- **Brief**: Beginning with the first line and ending with the one containing "(hσ : ‖A μ (T", copy the lines of the listing below exactly; omit everything else.
───── Supplied records ─────
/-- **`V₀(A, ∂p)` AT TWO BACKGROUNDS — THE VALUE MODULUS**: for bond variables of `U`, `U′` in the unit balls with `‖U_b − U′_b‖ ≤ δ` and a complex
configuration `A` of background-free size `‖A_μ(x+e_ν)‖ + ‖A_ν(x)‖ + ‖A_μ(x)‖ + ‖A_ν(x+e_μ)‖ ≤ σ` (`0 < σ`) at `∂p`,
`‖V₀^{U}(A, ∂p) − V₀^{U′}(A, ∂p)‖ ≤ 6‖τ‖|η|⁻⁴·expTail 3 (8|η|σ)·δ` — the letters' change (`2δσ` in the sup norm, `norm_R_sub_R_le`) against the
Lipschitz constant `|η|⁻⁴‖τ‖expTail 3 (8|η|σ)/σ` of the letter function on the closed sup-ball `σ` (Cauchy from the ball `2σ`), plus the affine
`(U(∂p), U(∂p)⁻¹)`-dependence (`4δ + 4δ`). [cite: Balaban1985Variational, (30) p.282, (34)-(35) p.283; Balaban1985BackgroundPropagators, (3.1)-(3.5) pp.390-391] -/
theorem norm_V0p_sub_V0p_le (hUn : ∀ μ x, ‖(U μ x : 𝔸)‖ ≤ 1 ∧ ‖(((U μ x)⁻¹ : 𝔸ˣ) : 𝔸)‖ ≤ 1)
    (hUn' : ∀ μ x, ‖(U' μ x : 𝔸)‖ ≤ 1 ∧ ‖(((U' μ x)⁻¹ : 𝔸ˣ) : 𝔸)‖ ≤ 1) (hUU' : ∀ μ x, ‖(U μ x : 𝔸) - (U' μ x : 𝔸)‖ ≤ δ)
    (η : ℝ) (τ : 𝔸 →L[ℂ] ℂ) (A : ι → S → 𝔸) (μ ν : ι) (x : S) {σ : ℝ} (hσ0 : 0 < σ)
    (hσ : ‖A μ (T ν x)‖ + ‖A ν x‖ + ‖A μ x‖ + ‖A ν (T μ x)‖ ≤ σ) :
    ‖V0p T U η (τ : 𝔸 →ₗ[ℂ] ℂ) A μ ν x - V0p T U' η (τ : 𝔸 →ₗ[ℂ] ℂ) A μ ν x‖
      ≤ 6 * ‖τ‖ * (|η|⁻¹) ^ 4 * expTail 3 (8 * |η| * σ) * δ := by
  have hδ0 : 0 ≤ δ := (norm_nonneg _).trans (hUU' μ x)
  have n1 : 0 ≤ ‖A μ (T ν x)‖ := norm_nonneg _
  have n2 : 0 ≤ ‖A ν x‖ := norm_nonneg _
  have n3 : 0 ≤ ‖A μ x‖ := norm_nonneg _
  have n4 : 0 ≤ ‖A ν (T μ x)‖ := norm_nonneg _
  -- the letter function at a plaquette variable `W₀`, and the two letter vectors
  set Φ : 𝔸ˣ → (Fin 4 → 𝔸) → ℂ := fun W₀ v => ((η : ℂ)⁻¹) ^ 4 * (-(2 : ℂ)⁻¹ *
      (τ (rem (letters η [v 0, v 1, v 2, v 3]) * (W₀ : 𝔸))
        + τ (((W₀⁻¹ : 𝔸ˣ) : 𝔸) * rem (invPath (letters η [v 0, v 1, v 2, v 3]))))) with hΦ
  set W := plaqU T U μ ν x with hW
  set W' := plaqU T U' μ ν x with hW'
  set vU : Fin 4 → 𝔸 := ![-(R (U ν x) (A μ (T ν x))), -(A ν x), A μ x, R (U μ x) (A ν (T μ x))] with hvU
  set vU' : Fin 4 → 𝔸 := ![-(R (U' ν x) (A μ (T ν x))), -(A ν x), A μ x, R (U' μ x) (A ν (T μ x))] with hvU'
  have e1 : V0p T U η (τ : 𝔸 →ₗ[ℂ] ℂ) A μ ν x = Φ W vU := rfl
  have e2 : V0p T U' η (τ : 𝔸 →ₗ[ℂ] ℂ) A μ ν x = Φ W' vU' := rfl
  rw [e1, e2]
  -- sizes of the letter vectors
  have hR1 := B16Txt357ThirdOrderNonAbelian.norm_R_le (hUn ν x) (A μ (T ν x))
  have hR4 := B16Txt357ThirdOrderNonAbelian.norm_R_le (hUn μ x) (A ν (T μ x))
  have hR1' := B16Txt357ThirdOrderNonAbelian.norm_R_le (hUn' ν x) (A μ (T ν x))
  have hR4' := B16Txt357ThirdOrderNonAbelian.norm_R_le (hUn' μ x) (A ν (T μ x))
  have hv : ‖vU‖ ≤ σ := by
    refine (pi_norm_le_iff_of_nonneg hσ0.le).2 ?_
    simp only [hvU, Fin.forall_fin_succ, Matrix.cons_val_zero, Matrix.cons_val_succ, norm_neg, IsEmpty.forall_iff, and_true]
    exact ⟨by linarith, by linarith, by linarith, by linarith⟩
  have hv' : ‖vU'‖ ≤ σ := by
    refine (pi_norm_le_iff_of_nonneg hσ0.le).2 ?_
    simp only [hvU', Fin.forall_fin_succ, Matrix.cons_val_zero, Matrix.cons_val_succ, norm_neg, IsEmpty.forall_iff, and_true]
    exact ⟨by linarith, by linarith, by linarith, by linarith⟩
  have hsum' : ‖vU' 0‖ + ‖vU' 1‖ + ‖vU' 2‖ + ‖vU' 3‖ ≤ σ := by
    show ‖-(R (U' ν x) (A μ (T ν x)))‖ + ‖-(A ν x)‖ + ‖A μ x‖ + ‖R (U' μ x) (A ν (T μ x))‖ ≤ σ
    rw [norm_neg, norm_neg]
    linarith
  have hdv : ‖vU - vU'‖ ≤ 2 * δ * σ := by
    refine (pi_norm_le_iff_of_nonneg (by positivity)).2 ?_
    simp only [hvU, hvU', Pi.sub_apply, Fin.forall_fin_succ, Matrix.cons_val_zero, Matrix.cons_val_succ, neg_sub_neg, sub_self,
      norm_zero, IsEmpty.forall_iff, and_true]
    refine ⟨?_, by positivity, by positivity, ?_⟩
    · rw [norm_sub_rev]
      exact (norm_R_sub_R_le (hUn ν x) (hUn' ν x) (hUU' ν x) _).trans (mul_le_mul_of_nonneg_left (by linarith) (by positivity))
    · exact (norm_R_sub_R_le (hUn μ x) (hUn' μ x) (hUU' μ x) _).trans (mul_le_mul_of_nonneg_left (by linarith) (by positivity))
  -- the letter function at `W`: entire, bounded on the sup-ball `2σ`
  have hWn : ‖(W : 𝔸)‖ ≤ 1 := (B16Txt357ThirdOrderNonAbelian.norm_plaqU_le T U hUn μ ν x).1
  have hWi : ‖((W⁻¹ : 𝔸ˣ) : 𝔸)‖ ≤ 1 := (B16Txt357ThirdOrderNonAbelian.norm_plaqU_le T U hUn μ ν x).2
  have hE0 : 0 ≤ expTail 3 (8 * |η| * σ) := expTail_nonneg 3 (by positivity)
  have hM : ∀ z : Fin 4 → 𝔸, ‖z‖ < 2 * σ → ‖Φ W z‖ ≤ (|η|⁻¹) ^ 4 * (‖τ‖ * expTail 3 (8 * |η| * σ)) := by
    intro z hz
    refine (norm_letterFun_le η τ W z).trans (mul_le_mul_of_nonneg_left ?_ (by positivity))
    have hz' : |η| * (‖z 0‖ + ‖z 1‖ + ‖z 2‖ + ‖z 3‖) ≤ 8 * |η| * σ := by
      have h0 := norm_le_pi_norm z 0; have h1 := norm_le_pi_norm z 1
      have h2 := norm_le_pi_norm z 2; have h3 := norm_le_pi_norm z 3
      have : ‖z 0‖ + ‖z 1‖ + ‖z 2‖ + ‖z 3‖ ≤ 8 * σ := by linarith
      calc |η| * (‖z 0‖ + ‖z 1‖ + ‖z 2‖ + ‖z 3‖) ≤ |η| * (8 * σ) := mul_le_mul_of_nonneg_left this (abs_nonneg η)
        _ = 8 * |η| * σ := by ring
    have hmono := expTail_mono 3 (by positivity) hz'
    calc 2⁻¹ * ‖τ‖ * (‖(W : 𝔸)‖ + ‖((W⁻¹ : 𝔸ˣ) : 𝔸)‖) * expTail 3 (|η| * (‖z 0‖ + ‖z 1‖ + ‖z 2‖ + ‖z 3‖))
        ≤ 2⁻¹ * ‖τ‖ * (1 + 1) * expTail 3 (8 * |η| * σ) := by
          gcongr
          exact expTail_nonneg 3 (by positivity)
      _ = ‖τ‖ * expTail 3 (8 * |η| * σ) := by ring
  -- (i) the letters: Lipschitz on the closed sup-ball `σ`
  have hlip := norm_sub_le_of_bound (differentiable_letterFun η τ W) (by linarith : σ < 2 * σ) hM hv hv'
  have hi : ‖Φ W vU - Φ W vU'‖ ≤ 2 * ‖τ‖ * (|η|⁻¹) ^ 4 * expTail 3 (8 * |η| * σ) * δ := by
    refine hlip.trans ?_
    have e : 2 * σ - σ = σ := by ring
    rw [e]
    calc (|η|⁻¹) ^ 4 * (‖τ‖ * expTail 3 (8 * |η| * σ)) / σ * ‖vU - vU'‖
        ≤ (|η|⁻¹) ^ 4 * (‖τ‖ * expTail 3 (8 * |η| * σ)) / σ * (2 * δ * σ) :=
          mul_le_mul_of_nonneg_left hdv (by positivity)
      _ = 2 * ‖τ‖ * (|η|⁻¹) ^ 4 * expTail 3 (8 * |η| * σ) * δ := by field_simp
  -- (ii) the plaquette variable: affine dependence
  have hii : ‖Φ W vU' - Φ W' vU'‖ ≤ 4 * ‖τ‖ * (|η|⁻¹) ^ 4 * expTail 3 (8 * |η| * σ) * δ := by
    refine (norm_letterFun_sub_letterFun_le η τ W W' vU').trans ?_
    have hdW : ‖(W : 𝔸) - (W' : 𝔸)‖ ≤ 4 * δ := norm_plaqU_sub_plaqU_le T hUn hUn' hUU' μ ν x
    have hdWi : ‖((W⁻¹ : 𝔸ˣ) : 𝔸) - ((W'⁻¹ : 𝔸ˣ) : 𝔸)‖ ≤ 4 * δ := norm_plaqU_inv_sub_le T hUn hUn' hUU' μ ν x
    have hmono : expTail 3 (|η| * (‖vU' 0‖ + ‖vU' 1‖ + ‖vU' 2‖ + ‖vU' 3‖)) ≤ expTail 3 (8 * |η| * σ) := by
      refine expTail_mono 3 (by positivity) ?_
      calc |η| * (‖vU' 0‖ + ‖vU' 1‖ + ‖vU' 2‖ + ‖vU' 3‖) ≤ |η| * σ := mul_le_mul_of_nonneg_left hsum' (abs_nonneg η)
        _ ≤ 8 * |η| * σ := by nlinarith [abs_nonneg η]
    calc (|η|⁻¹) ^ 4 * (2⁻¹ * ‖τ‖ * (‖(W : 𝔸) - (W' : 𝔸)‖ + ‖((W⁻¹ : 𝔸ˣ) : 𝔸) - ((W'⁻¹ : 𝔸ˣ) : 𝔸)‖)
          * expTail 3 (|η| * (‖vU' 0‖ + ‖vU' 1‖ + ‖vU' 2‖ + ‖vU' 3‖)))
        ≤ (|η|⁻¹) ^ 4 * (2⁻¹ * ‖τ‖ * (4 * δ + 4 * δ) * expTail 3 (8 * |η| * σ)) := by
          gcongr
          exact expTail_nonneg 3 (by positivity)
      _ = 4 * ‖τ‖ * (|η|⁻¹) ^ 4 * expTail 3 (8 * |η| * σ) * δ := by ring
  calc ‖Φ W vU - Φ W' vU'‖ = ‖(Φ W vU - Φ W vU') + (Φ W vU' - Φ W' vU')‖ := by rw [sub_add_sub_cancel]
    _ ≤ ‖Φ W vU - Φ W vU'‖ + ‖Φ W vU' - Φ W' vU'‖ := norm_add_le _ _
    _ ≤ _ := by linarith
─────
- **Completed exercise**:
/-- **`V₀(A, ∂p)` AT TWO BACKGROUNDS — THE VALUE MODULUS**: for bond variables of `U`, `U′` in the unit balls with `‖U_b − U′_b‖ ≤ δ` and a complex
configuration `A` of background-free size `‖A_μ(x+e_ν)‖ + ‖A_ν(x)‖ + ‖A_μ(x)‖ + ‖A_ν(x+e_μ)‖ ≤ σ` (`0 < σ`) at `∂p`,
`‖V₀^{U}(A, ∂p) − V₀^{U′}(A, ∂p)‖ ≤ 6‖τ‖|η|⁻⁴·expTail 3 (8|η|σ)·δ` — the letters' change (`2δσ` in the sup norm, `norm_R_sub_R_le`) against the
Lipschitz constant `|η|⁻⁴‖τ‖expTail 3 (8|η|σ)/σ` of the letter function on the closed sup-ball `σ` (Cauchy from the ball `2σ`), plus the affine
`(U(∂p), U(∂p)⁻¹)`-dependence (`4δ + 4δ`). [cite: Balaban1985Variational, (30) p.282, (34)-(35) p.283; Balaban1985BackgroundPropagators, (3.1)-(3.5) pp.390-391] -/
theorem norm_V0p_sub_V0p_le (hUn : ∀ μ x, ‖(U μ x : 𝔸)‖ ≤ 1 ∧ ‖(((U μ x)⁻¹ : 𝔸ˣ) : 𝔸)‖ ≤ 1)
    (hUn' : ∀ μ x, ‖(U' μ x : 𝔸)‖ ≤ 1 ∧ ‖(((U' μ x)⁻¹ : 𝔸ˣ) : 𝔸)‖ ≤ 1) (hUU' : ∀ μ x, ‖(U μ x : 𝔸) - (U' μ x : 𝔸)‖ ≤ δ)
    (η : ℝ) (τ : 𝔸 →L[ℂ] ℂ) (A : ι → S → 𝔸) (μ ν : ι) (x : S) {σ : ℝ} (hσ0 : 0 < σ)
    (hσ : ‖A μ (T ν x)‖ + ‖A ν x‖ + ‖A μ x‖ + ‖A ν (T μ x)‖ ≤ σ) :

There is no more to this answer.